EigenSolver& Eigen::EigenSolver< MatrixType_ >::compute	(	const EigenBase< InputType > &	matrix,
		bool	computeEigenvectors = true
	)

Computes eigendecomposition of given matrix.

Parameters

[in]	matrix	Square matrix whose eigendecomposition is to be computed.
[in]	computeEigenvectors	If true, both the eigenvectors and the eigenvalues are computed; if false, only the eigenvalues are computed.

Returns

Reference to *this

This function computes the eigenvalues of the real matrix matrix. The eigenvalues() function can be used to retrieve them. If computeEigenvectors is true, then the eigenvectors are also computed and can be retrieved by calling eigenvectors().

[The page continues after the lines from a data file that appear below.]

import Summits.QuantumFields.YangMills.Theorems.FluctuationComparisonRegPrIntLS2BetaKeyLemmaSkeleton
import HarnessLib

/-!
# S2β · letter (D♮) REL-TEL, the (C)-half — THE RELATIVE KEY LEMMA SKELETON: the INHOMOGENEOUS edition of ✓G11 `…KeyLemmaSkeleton`
# (`hj : √Σj² ≤ ε·√Σf² + η` with an ADDITIVE source `η` = the SIZE × ARC junk of the relative (C)-step), one level and the tower
# `‖f_t‖₂ ≤ (Π_{i<t} a_i)·(‖f_0‖₂ + Σ_{s<t} η_s)`, `a_i = (1+θ_i)√(R_iC_i) + ε_i ≥ 1` — UV3-NODE §75.3's «`‖δ(M^tU, M^tU₀)‖₂ ≤ e(√L)^t·‖δ(U,U₀)‖₂ + Σ_{t′<t} SIZE_{t′} × ARC_{t′}`»

Cell `ym3-torus` (rung R3 = continuum `SU(2)` Yang–Mills on the three-torus — NOT d = 4, NOT infinite volume, NOT a mass gap, NOT Clay).
Width seat «width 10» `ym3-torus-px10` (gen 23), FREE px helper on crux `stmt-QuantumFields-20520`, count-neutral, DEFINITION-FREE; own-risk brick of the px10 lane
«(C)-half of letter (D♮)» (UV3-NODE §82; px16 g21 «GO» 11:28:01Z ∕ 12:12:40Z).  Pure real-sequence bookkeeping (no gauge fields): the relative (C)-step
✓∕⧗`…RelativeOneLevelStep.relOneLevelStep` has the `hstep` shape of ✓G11 with a junk `j Q = C₂τ·β(Q) + C₃L³θ·γ(Q)` whose `ℓ²` norm is NOT dominated by the relative plaquette
function `f` alone (it carries the relative bond deviations — the ARC input of the (D♮) recursion), so the tower is inhomogeneous; this file is its skeleton.
* §1 ★★ `relKeyLemma_level` — ✓`keyLemma_level` with `hj : √Σj² ≤ ε·√Σf² + η`, `0 ≤ η`: `√Σf′² ≤ ((1+θ)√(RC) + ε)·√Σf² + η`.
* §2 `le_prod_mul_add_sum` (real sequences: `x_{t+1} ≤ a_t·x_t + η_t`, `1 ≤ a_t`, `0 ≤ η_t`, `0 ≤ x_0` ⟹ `x_t ≤ (Π_{i<t} a_i)·(x_0 + Σ_{s<t} η_s)`), ★★★ `relKeyLemma_tower`
  (the tower: `√Σ(f_t)² ≤ (Π_{i<t}((1+θ_i)√(R_iC_i) + ε_i))·(√Σ(f_0)² + Σ_{s<t} η_s)` when every factor is `≥ 1`), ★★ `relKeyLemma_tower_sqrtL` (`R_iC_i = L ≥ 1`:
  `≤ (√L)^t·exp(Σ_{i<t}(θ_i + ε_i∕√L))·(‖f_0‖₂ + Σ_{s<t} η_s)` — depth-free as soon as `Σθ`, `Σε` are bounded; the `η_s` are summed UNWEIGHTED, the consumer discounts them
  level by level if it wishes via §2 with the sharper weights).

HONEST SCOPE.  Elementary real analysis over ✓G11; nothing of Bałaban's asserted; the instantiation on the T³ record (thresholds `θ_t`, the `ℓ²` suppliers of `β`, `γ` — px21 g23's
F4-rel ∕ relative word Stokes), (D♮), (F-ax), GAP♯∘ (`stub_uniformFibreGapOrbit`), S2β, crux 20520 and `YM3TorusSU2` are NOT proved; no registered stub is closed; the Yang–Mills
mass gap is NOT proved.  Sorry-free, axioms standard.
References: T. Bałaban, CMP **99** (1985) 75–102 [Balaban1985RegularSpaces] (Lemma 1 p.79, Thm 2 (1.36)–(1.39) p.83 — the printed one-step loci); CMP **98** (1985) 17–51
[Balaban1985Averaging] ((19) p.21).
-/

set_option autoImplicit false

noncomputable section

namespace Summit.QuantumFields.YangMills.Theorems.FluctuationComparisonRegPrIntLS2BetaRelativeKeyLemmaSkeleton

open Finset
open scoped BigOperators
open Summit.QuantumFields.YangMills.Theorems.FluctuationComparisonRegPrIntLS2BetaKeyLemmaSkeleton (keyLemma_level)

/-! ## §1 One level, inhomogeneous -/

/-- ★★ **THE RELATIVE KEY LEMMA, ONE LEVEL**: ✓`keyLemma_level` with an ADDITIVE source in the junk bound — if `f′ a ≤ (1+θ)·Σ_b K a b·f b + j a` for a kernel with row sums
`≤ R`, column sums `≤ C`, and `√Σ j² ≤ ε·√Σ f² + η` (`0 ≤ η`), then `√Σ f′² ≤ ((1+θ)·√(RC) + ε)·√Σ f² + η`. [folklore] -/
theorem relKeyLemma_level {α β : Type*} [Fintype α] [Fintype β] (K : α → β → ℝ) (hK : ∀ a b, 0 ≤ K a b) {R C : ℝ} (hR : 0 ≤ R)
    (hrow : ∀ a, ∑ b, K a b ≤ R) (hcol : ∀ b, ∑ a, K a b ≤ C) (f : β → ℝ) (f' j : α → ℝ) (hf' : ∀ a, 0 ≤ f' a)
    {θ ε η : ℝ} (hθ : 0 ≤ θ) (hstep : ∀ a, f' a ≤ (1 + θ) * ∑ b, K a b * f b + j a)
    (hj : √(∑ a, j a ^ 2) ≤ ε * √(∑ b, f b ^ 2) + η) :
    √(∑ a, f' a ^ 2) ≤ ((1 + θ) * √(R * C) + ε) * √(∑ b, f b ^ 2) + η := by
  -- ✓`keyLemma_level`'s two-line Minkowski + Schur argument, with the extra source `η` carried along
  have hM := FluctuationComparisonRegPrIntLS2BetaKeyLemmaSkeleton.sqrt_sum_sq_le_of_le_add Finset.univ f' (fun a => (1 + θ) * ∑ b, K a b * f b) j
    (fun a _ => hf' a) (fun a _ => hstep a)
  have hS := FluctuationComparisonRegPrIntLS2BetaSchurTest.schur_test_sq Finset.univ Finset.univ K (fun a _ b _ => hK a b) hR (fun a _ => hrow a) (fun b _ => hcol b) f
  have hT : √(∑ a, ((1 + θ) * ∑ b, K a b * f b) ^ 2) ≤ (1 + θ) * √(R * C) * √(∑ b, f b ^ 2) := by
    have e : ∑ a, ((1 + θ) * ∑ b, K a b * f b) ^ 2 = (1 + θ) ^ 2 * ∑ a, (∑ b, K a b * f b) ^ 2 := by
      rw [Finset.mul_sum]; exact Finset.sum_congr rfl fun a _ => by ring
    rw [e, Real.sqrt_mul (sq_nonneg _), Real.sqrt_sq (by linarith), mul_assoc, ← Real.sqrt_mul' _ (Finset.sum_nonneg fun _ _ => sq_nonneg _)]
    gcongr
  calc √(∑ a, f' a ^ 2) ≤ √(∑ a, ((1 + θ) * ∑ b, K a b * f b) ^ 2) + √(∑ a, j a ^ 2) := hM
    _ ≤ (1 + θ) * √(R * C) * √(∑ b, f b ^ 2) + (ε * √(∑ b, f b ^ 2) + η) := add_le_add hT hj
    _ = ((1 + θ) * √(R * C) + ε) * √(∑ b, f b ^ 2) + η := by ring

/-! ## §2 The inhomogeneous tower -/

/-- **INHOMOGENEOUS LINEAR RECURSION**: `x (t+1) ≤ a t·x t + η t` with `1 ≤ a t`, `0 ≤ η t`, `0 ≤ x 0` gives `x t ≤ (Π_{i<t} a i)·(x 0 + Σ_{s<t} η s)`. [folklore] -/
theorem le_prod_mul_add_sum (x a η : ℕ → ℝ) (hx0 : 0 ≤ x 0) (ha : ∀ t, 1 ≤ a t) (hη : ∀ t, 0 ≤ η t)
    (hrec : ∀ t, x (t + 1) ≤ a t * x t + η t) :
    ∀ t : ℕ, x t ≤ (∏ i ∈ range t, a i) * (x 0 + ∑ s ∈ range t, η s)
  | 0 => by simp
  | t + 1 => by
    have ih := le_prod_mul_add_sum x a η hx0 ha hη hrec t
    have hP1 : 1 ≤ ∏ i ∈ range t, a i := by
      have h := Finset.prod_le_prod (s := range t) (fun i _ => (zero_le_one : (0 : ℝ) ≤ 1)) (fun i _ => ha i)
      simpa using h
    have hP0 : 0 ≤ ∏ i ∈ range t, a i := le_trans zero_le_one hP1
    have hS0 : 0 ≤ x 0 + ∑ s ∈ range t, η s := add_nonneg hx0 (Finset.sum_nonneg fun s _ => hη s)
    have hat : 0 ≤ a t := le_trans zero_le_one (ha t)
    rw [Finset.prod_range_succ, Finset.sum_range_succ]
    calc x (t + 1) ≤ a t * x t + η t := hrec t
      _ ≤ a t * ((∏ i ∈ range t, a i) * (x 0 + ∑ s ∈ range t, η s)) + η t := add_le_add (mul_le_mul_of_nonneg_left ih hat) le_rfl
      _ ≤ a t * ((∏ i ∈ range t, a i) * (x 0 + ∑ s ∈ range t, η s)) + (∏ i ∈ range t, a i) * a t * η t := by
          have h1 : η t ≤ (∏ i ∈ range t, a i) * a t * η t := by
            have := mul_le_mul_of_nonneg_right (one_le_mul_of_one_le_of_one_le hP1 (ha t)) (hη t)
            linarith
          linarith
      _ = (∏ i ∈ range t, a i) * a t * (x 0 + (∑ s ∈ range t, η s + η t)) := by ring

/-- ★★★ **THE RELATIVE KEY LEMMA, TOWER**: levels `α t`, functions `f t : α t → ℝ≥0`, kernels `K t` (rows `≤ R t`, columns `≤ C t`), thresholds `θ t ≥ 0`, `ε t`, sources `η t ≥ 0`;
if at every level `f (t+1) a ≤ (1 + θ t)·Σ_b K t a b·f t b + j t a` and `√Σ(j t)² ≤ ε t·√Σ(f t)² + η t`, and every factor `(1+θ t)√(R t·C t) + ε t ≥ 1`, then
`√Σ(f t)² ≤ (Π_{i<t}((1+θ i)√(R iC i) + ε i))·(√Σ(f 0)² + Σ_{s<t} η s)`. [folklore] -/
theorem relKeyLemma_tower (α : ℕ → Type*) [∀ t, Fintype (α t)] (f : (t : ℕ) → α t → ℝ) (hf : ∀ t a, 0 ≤ f t a)
    (K : (t : ℕ) → α (t + 1) → α t → ℝ) (hK : ∀ t a b, 0 ≤ K t a b) (R C θ ε η : ℕ → ℝ) (hR : ∀ t, 0 ≤ R t)
    (hrow : ∀ t a, ∑ b, K t a b ≤ R t) (hcol : ∀ t b, ∑ a, K t a b ≤ C t) (hθ : ∀ t, 0 ≤ θ t) (hη : ∀ t, 0 ≤ η t)
    (hone : ∀ t, 1 ≤ (1 + θ t) * √(R t * C t) + ε t)
    (j : (t : ℕ) → α (t + 1) → ℝ)
    (hstep : ∀ t a, f (t + 1) a ≤ (1 + θ t) * ∑ b, K t a b * f t b + j t a)
    (hj : ∀ t, √(∑ a, j t a ^ 2) ≤ ε t * √(∑ b, f t b ^ 2) + η t) (t : ℕ) :
    √(∑ a, f t a ^ 2) ≤ (∏ i ∈ range t, ((1 + θ i) * √(R i * C i) + ε i)) * (√(∑ b, f 0 b ^ 2) + ∑ s ∈ range t, η s) :=
  le_prod_mul_add_sum (fun t => √(∑ a, f t a ^ 2)) (fun i => (1 + θ i) * √(R i * C i) + ε i) η (Real.sqrt_nonneg _) hone hη
    (fun i => relKeyLemma_level (K i) (hK i) (hR i) (hrow i) (hcol i) (f i) (f (i + 1)) (j i) (hf (i + 1)) (hθ i) (hstep i) (hj i)) t

/-- ★★ **THE `√L` READING**: if `R i·C i = L` (`1 ≤ L`) at every level then
`√Σ(f t)² ≤ (√L)^t·exp(Σ_{i<t}(θ i + ε i∕√L))·(√Σ(f 0)² + Σ_{s<t} η s)` — a DEPTH-FREE constant in front of `(√L)^t` as soon as `Σθ`, `Σε` are bounded; the sources `η s`
enter additively (UV3-NODE §75.3's «`+ Σ_{t′<t} SIZE_{t′} × ARC_{t′}`»). [folklore] -/
theorem relKeyLemma_tower_sqrtL (α : ℕ → Type*) [∀ t, Fintype (α t)] (f : (t : ℕ) → α t → ℝ) (hf : ∀ t a, 0 ≤ f t a)
    (K : (t : ℕ) → α (t + 1) → α t → ℝ) (hK : ∀ t a b, 0 ≤ K t a b) {L : ℝ} (hL : 1 ≤ L) (R C θ ε η : ℕ → ℝ) (hR : ∀ t, 0 ≤ R t)
    (hRC : ∀ t, R t * C t = L)
    (hrow : ∀ t a, ∑ b, K t a b ≤ R t) (hcol : ∀ t b, ∑ a, K t a b ≤ C t) (hθ : ∀ t, 0 ≤ θ t) (hε : ∀ t, 0 ≤ ε t) (hη : ∀ t, 0 ≤ η t)
    (j : (t : ℕ) → α (t + 1) → ℝ)
    (hstep : ∀ t a, f (t + 1) a ≤ (1 + θ t) * ∑ b, K t a b * f t b + j t a)
    (hj : ∀ t, √(∑ a, j t a ^ 2) ≤ ε t * √(∑ b, f t b ^ 2) + η t) (t : ℕ) :
    √(∑ a, f t a ^ 2) ≤ Real.sqrt L ^ t * Real.exp (∑ i ∈ range t, (θ i + ε i / Real.sqrt L)) * (√(∑ b, f 0 b ^ 2) + ∑ s ∈ range t, η s) := by
  have hsL : 1 ≤ Real.sqrt L := by rw [← Real.sqrt_one]; exact Real.sqrt_le_sqrt hL
  have hsL0 : 0 < Real.sqrt L := by linarith
  have hone : ∀ i, 1 ≤ (1 + θ i) * √(R i * C i) + ε i := fun i => by
    rw [hRC i]
    have h1 : 1 ≤ (1 + θ i) * Real.sqrt L := one_le_mul_of_one_le_of_one_le (by linarith [hθ i]) hsL
    linarith [hε i]
  have h := relKeyLemma_tower α f hf K hK R C θ ε η hR hrow hcol hθ hη hone j hstep hj t
  refine h.trans (mul_le_mul_of_nonneg_right ?_ (add_nonneg (Real.sqrt_nonneg _) (Finset.sum_nonneg fun s _ => hη s)))
  -- each factor: `(1+θ)√L + ε = √L·(1 + (θ + ε/√L)) ≤ √L·exp(θ + ε/√L)`
  have hfac : ∀ i, (1 + θ i) * √(R i * C i) + ε i ≤ Real.sqrt L * Real.exp (θ i + ε i / Real.sqrt L) := fun i => by
    rw [hRC i]
    have e : (1 + θ i) * Real.sqrt L + ε i = Real.sqrt L * (1 + (θ i + ε i / Real.sqrt L)) := by field_simp; ring
    rw [e]
    exact mul_le_mul_of_nonneg_left (by linarith [Real.add_one_le_exp (θ i + ε i / Real.sqrt L)]) hsL0.le
  calc ∏ i ∈ range t, ((1 + θ i) * √(R i * C i) + ε i) ≤ ∏ i ∈ range t, (Real.sqrt L * Real.exp (θ i + ε i / Real.sqrt L)) :=
        Finset.prod_le_prod (fun i _ => le_trans zero_le_one (hone i)) (fun i _ => hfac i)
    _ = Real.sqrt L ^ t * Real.exp (∑ i ∈ range t, (θ i + ε i / Real.sqrt L)) := by
        rw [Finset.prod_mul_distrib, Finset.prod_const, Finset.card_range, Real.exp_sum]

end Summit.QuantumFields.YangMills.Theorems.FluctuationComparisonRegPrIntLS2BetaRelativeKeyLemmaSkeleton

end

The matrix is first reduced to real Schur form using the RealSchur class. The Schur decomposition is then used to compute the eigenvalues and eigenvectors.

The cost of the computation is dominated by the cost of the Schur decomposition, which is very approximately $25n^3$ (where $n$ is the size of the matrix) if computeEigenvectors is true, and $10n^3$ if computeEigenvectors is false.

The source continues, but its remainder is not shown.